── Records supplied ──
import Summits.QuantumFields.YangMills.Theorems.BalabanUVNodesN11SupplyChainFirstLink
import Summits.QuantumFields.YangMills.Theorems.BalabanUVNodesN11Sect3SupplyChainTermRows

/-!
# DAG node N11 — THE FIRST-STEP SUPPLIER's CHAIN (the chain with ONE live link): in a run whose expansion children ABOVE THE FIRST LEVEL carry no 𝐓-slot, the SUPPLIER SIDE of N11's token `SupplyChainAt θ p` IS
# FIRST-STEP DATA (the first-step supplier `firstStepSupplier θ p u E₁` meets `SupplierObligations`, and every supplier that does is matched by one), def-T's operand rows along its chain come
# from `u`'s term rows, and THEOREM 1 OF [III], all levels, all histories, follows from FIRST-STEP DATA + the rows — the join of this seat's one-step run (`K = 1`, p597418 §5) and
# dag-n11-e's all-𝐓-absent run (zero supplier, p597757)

HEADER — WORK-UNIT METADATA.  Cell `pub-ymgap`, YM-PLAN Track A (HUMAN RULING D-0062 ∕ D-0149 width push), seat `pub-ymgap-dag-n08-w2` (g6; WIDTH SEAT 2∕4 on N08 [B10],
re-pointed by the dag-lead desk to N11's §3-supply residue, DEDUP-354∕355; harness re-seat of g2), route `BalabanUVNodes` rev 25 (v1.7 `CoPH` key), item K1⁷
`StabilityBAtRecordR13SepCoPH` = stmt-QuantumFields-20542; PROOF lane (`--kind proof --supports 20542 --as helper`; theorems only, 0 `def`), count-neutral.
[III] = [Balaban1988Convergent], [I] = [Balaban1987RG1], [IV] = [Balaban1989LargeFieldI].  Over this seat's `…N11SupplyChainFirstLink` (p597418: `FirstStepClausesAt`,
`FirstLinkObligations`, `firstStepSupplier`, `presentChildObligations_zero_iff`, `firstLinkObligations_firstStepSupplier_iff`), dag-n11-e's `…Sect3SupplyChainObligationsDefs ∕
…Node ∕ …Zero` (p595576 ∕ p596032 ∕ p597757: `SupplierObligations`, `NoExpansionObligation`, `SupplyChainAt`, `OperandRowsAlongChain`, `ResidualRows`, the node ∕ record faces,
`newEClausesAt_zero`) and dag-n11-w3's `…Sect3SupplyChainTermRows` (`TermRowsAt`, `SupplierTermRows`, `operandRowsAlongChain_of_supplierTermRows`, `termRowsAt_zero`).

WHY THIS FILE.  Two degenerate corners of N11's chain road are in the tree: for a ONE-STEP run (`K = 1`) the token IS the first step (this seat, p597418 §5), and in a run whose
expansion children are ALL 𝐓-absent the ZERO supplier meets the obligations (dag-n11-e, p597757 §2).  Their join is the run in which the 𝐓-image charges expansion children AT THE
FIRST LEVEL ONLY («absent above the first level»: `slotsT_{k+1}(s′) ≡ 0` whenever `Ω_{k+1}(s′) ≠ ∅`, for `1 ≤ k < K`; nothing is asked at `k = 0`, where the first step IS owed;
vacuous for `K ≤ 1`; implied by all-absent).  There the supplier with the first-step response at level `0` and NOTHING above — `firstStepSupplier θ p u E₁` — carries the chain:
§1 along its own chain its (loc) field is `1`-locality of `u` and its term rows (dag-n11-w3) are `u`'s, so def-T's operand rows along its chain follow from `u`'s term rows — NO
   absence hypothesis;
§2 ★ it meets `SupplierObligations` iff `u` is `1`-local and (`0 < K`) the first link holds (`0 ≤ E₀` for the zero terms' 𝐄-bound above; at `k ≥ 1` the zero response owes nothing
   at the expansion children — all 𝐓-absent); ★ conversely ANY supplier meeting its obligations is matched by the first-step supplier of ITS OWN level-`0` response — so ★★
   `(∃ σ, SupplierObligations θ p σ)` ⟺ «first-step data» (`1`-locality, universality in 𝐄, the four level-`1` 𝐄-clauses, the first-step clauses at the 𝐓-present pairs):
   THE SUPPLIER SIDE OF N11's TOKEN IS [I] Thm 1 + [II] AND NOTHING ELSE in such a run (the no-expansion half stays chain-keyed);
§3∕§4 its no-expansion obligation is discharged from the witness-free residual rows + `u`'s term rows (dag-n11-d's road) or at a Gaussian certificate from `u`'s term rows alone
   (dag-n11-w1's road) — NO absence hypothesis; hence `SupplyChainAt θ p` from first-step data + rows in such a run;
§5 THEOREM 1 OF [III], all levels, all histories, in such a run: generic `θ` on the live-selector line from first-step data + `ResidualRows` + `u`'s term rows; any Gaussian-class
   `θ` from first-step data + `u`'s term rows; the law form of the Theorem of p. 245 (the `h11`-consequent);
§6 the corner `K ≤ 1` without `0 ≤ E₀` and without the absence hypothesis (every field above level `0` void); the all-absent corner is §2 ★ with (present) vacuous at `k = 0` too;
§7 at the H-extensions of the witness of record (any ∕ Gaussian-class): Theorem 1, all levels, from `hrec`, first-step data and the rows — NOTHING ELSE (dag-n11-e proved these
   from absence at EVERY level with the zero supplier; here the first level is LIVE and paid for by the first link).

HONEST FRAMING.  Count-neutral KERNEL BOOKKEEPING over landed definitions (case splits on the level, the zero rows, three compositions); the absence-above-the-first-level world is
a DEGENERATE data regime (for the record's data the 𝐓-slots at expansion children of every level are charged — that is where [III] §3 is owed); the first-step clauses at the
𝐓-present pairs ARE [I] Thm 1 + [II] at def-T's level-1 objects — NOT proved here for any `θ`, run or history (NODE 00-sized; the (S-α) objects (D1)–(D4) are not in the tree);
nothing of Bałaban asserted; N11 NOT discharged; N08 untouched; K1⁷ NOT closed; counts unmoved (typed 28∕28 · discharged 5∕27).  One finite `𝕋⁴_{L^K}` programme at fixed
`ε = L^{−K}`; R4 closes only the conditional finite-𝕋⁴ rung `BalabanLadder.UV` — NOT ℝ⁴, NOT OS, NOT a mass gap, NOT Clay.  No `sorry`, no `axiom`, no `def`, no `instance`, no `notation`.
Sources (SHAPE only): [III] Theorem p.245, Thm 1 p.262, Thm 2 p.263, §2 p.262, §3 pp.264–265, (3.1) p.264, (3.5) p.265, (3.16)–(3.21) pp.268–269, (3.23)–(3.25) p.270, §3 p.279,
(2.17)–(2.18) p.257, (2.20)–(2.31) pp.258–260, (2.40)–(2.42) p.261; [I] Thm 1 p.258; [IV] (0.2)–(0.4) p.176, p.177 (i)–(ii).
-/

noncomputable section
───
Work instruction => In full and without change, transcribe the entries.

Solution =>
import Summits.QuantumFields.YangMills.Theorems.BalabanUVNodesN11SupplyChainFirstLink
import Summits.QuantumFields.YangMills.Theorems.BalabanUVNodesN11Sect3SupplyChainTermRows

/-!
# DAG node N11 — THE FIRST-STEP SUPPLIER's CHAIN (the chain with ONE live link): in a run whose expansion children ABOVE THE FIRST LEVEL carry no 𝐓-slot, the SUPPLIER SIDE of N11's token `SupplyChainAt θ p` IS
# FIRST-STEP DATA (the first-step supplier `firstStepSupplier θ p u E₁` meets `SupplierObligations`, and every supplier that does is matched by one), def-T's operand rows along its chain come
# from `u`'s term rows, and THEOREM 1 OF [III], all levels, all histories, follows from FIRST-STEP DATA + the rows — the join of this seat's one-step run (`K = 1`, p597418 §5) and
# dag-n11-e's all-𝐓-absent run (zero supplier, p597757)

HEADER — WORK-UNIT METADATA.  Cell `pub-ymgap`, YM-PLAN Track A (HUMAN RULING D-0062 ∕ D-0149 width push), seat `pub-ymgap-dag-n08-w2` (g6; WIDTH SEAT 2∕4 on N08 [B10],
re-pointed by the dag-lead desk to N11's §3-supply residue, DEDUP-354∕355; harness re-seat of g2), route `BalabanUVNodes` rev 25 (v1.7 `CoPH` key), item K1⁷
`StabilityBAtRecordR13SepCoPH` = stmt-QuantumFields-20542; PROOF lane (`--kind proof --supports 20542 --as helper`; theorems only, 0 `def`), count-neutral.
[III] = [Balaban1988Convergent], [I] = [Balaban1987RG1], [IV] = [Balaban1989LargeFieldI].  Over this seat's `…N11SupplyChainFirstLink` (p597418: `FirstStepClausesAt`,
`FirstLinkObligations`, `firstStepSupplier`, `presentChildObligations_zero_iff`, `firstLinkObligations_firstStepSupplier_iff`), dag-n11-e's `…Sect3SupplyChainObligationsDefs ∕
…Node ∕ …Zero` (p595576 ∕ p596032 ∕ p597757: `SupplierObligations`, `NoExpansionObligation`, `SupplyChainAt`, `OperandRowsAlongChain`, `ResidualRows`, the node ∕ record faces,
`newEClausesAt_zero`) and dag-n11-w3's `…Sect3SupplyChainTermRows` (`TermRowsAt`, `SupplierTermRows`, `operandRowsAlongChain_of_supplierTermRows`, `termRowsAt_zero`).

WHY THIS FILE.  Two degenerate corners of N11's chain road are in the tree: for a ONE-STEP run (`K = 1`) the token IS the first step (this seat, p597418 §5), and in a run whose
expansion children are ALL 𝐓-absent the ZERO supplier meets the obligations (dag-n11-e, p597757 §2).  Their join is the run in which the 𝐓-image charges expansion children AT THE
FIRST LEVEL ONLY («absent above the first level»: `slotsT_{k+1}(s′) ≡ 0` whenever `Ω_{k+1}(s′) ≠ ∅`, for `1 ≤ k < K`; nothing is asked at `k = 0`, where the first step IS owed;
vacuous for `K ≤ 1`; implied by all-absent).  There the supplier with the first-step response at level `0` and NOTHING above — `firstStepSupplier θ p u E₁` — carries the chain:
§1 along its own chain its (loc) field is `1`-locality of `u` and its term rows (dag-n11-w3) are `u`'s, so def-T's operand rows along its chain follow from `u`'s term rows — NO
   absence hypothesis;
§2 ★ it meets `SupplierObligations` iff `u` is `1`-local and (`0 < K`) the first link holds (`0 ≤ E₀` for the zero terms' 𝐄-bound above; at `k ≥ 1` the zero response owes nothing
   at the expansion children — all 𝐓-absent); ★ conversely ANY supplier meeting its obligations is matched by the first-step supplier of ITS OWN level-`0` response — so ★★
   `(∃ σ, SupplierObligations θ p σ)` ⟺ «first-step data» (`1`-locality, universality in 𝐄, the four level-`1` 𝐄-clauses, the first-step clauses at the 𝐓-present pairs):
   THE SUPPLIER SIDE OF N11's TOKEN IS [I] Thm 1 + [II] AND NOTHING ELSE in such a run (the no-expansion half stays chain-keyed);
§3∕§4 its no-expansion obligation is discharged from the witness-free residual rows + `u`'s term rows (dag-n11-d's road) or at a Gaussian certificate from `u`'s term rows alone
   (dag-n11-w1's road) — NO absence hypothesis; hence `SupplyChainAt θ p` from first-step data + rows in such a run;
§5 THEOREM 1 OF [III], all levels, all histories, in such a run: generic `θ` on the live-selector line from first-step data + `ResidualRows` + `u`'s term rows; any Gaussian-class
   `θ` from first-step data + `u`'s term rows; the law form of the Theorem of p. 245 (the `h11`-consequent);
§6 the corner `K ≤ 1` without `0 ≤ E₀` and without the absence hypothesis (every field above level `0` void); the all-absent corner is §2 ★ with (present) vacuous at `k = 0` too;
§7 at the H-extensions of the witness of record (any ∕ Gaussian-class): Theorem 1, all levels, from `hrec`, first-step data and the rows — NOTHING ELSE (dag-n11-e proved these
   from absence at EVERY level with the zero supplier; here the first level is LIVE and paid for by the first link).

HONEST FRAMING.  Count-neutral KERNEL BOOKKEEPING over landed definitions (case splits on the level, the zero rows, three compositions); the absence-above-the-first-level world is
a DEGENERATE data regime (for the record's data the 𝐓-slots at expansion children of every level are charged — that is where [III] §3 is owed); the first-step clauses at the
𝐓-present pairs ARE [I] Thm 1 + [II] at def-T's level-1 objects — NOT proved here for any `θ`, run or history (NODE 00-sized; the (S-α) objects (D1)–(D4) are not in the tree);
nothing of Bałaban asserted; N11 NOT discharged; N08 untouched; K1⁷ NOT closed; counts unmoved (typed 28∕28 · discharged 5∕27).  One finite `𝕋⁴_{L^K}` programme at fixed
`ε = L^{−K}`; R4 closes only the conditional finite-𝕋⁴ rung `BalabanLadder.UV` — NOT ℝ⁴, NOT OS, NOT a mass gap, NOT Clay.  No `sorry`, no `axiom`, no `def`, no `instance`, no `notation`.
Sources (SHAPE only): [III] Theorem p.245, Thm 1 p.262, Thm 2 p.263, §2 p.262, §3 pp.264–265, (3.1) p.264, (3.5) p.265, (3.16)–(3.21) pp.268–269, (3.23)–(3.25) p.270, §3 p.279,
(2.17)–(2.18) p.257, (2.20)–(2.31) pp.258–260, (2.40)–(2.42) p.261; [I] Thm 1 p.258; [IV] (0.2)–(0.4) p.176, p.177 (i)–(ii).
-/

noncomputable section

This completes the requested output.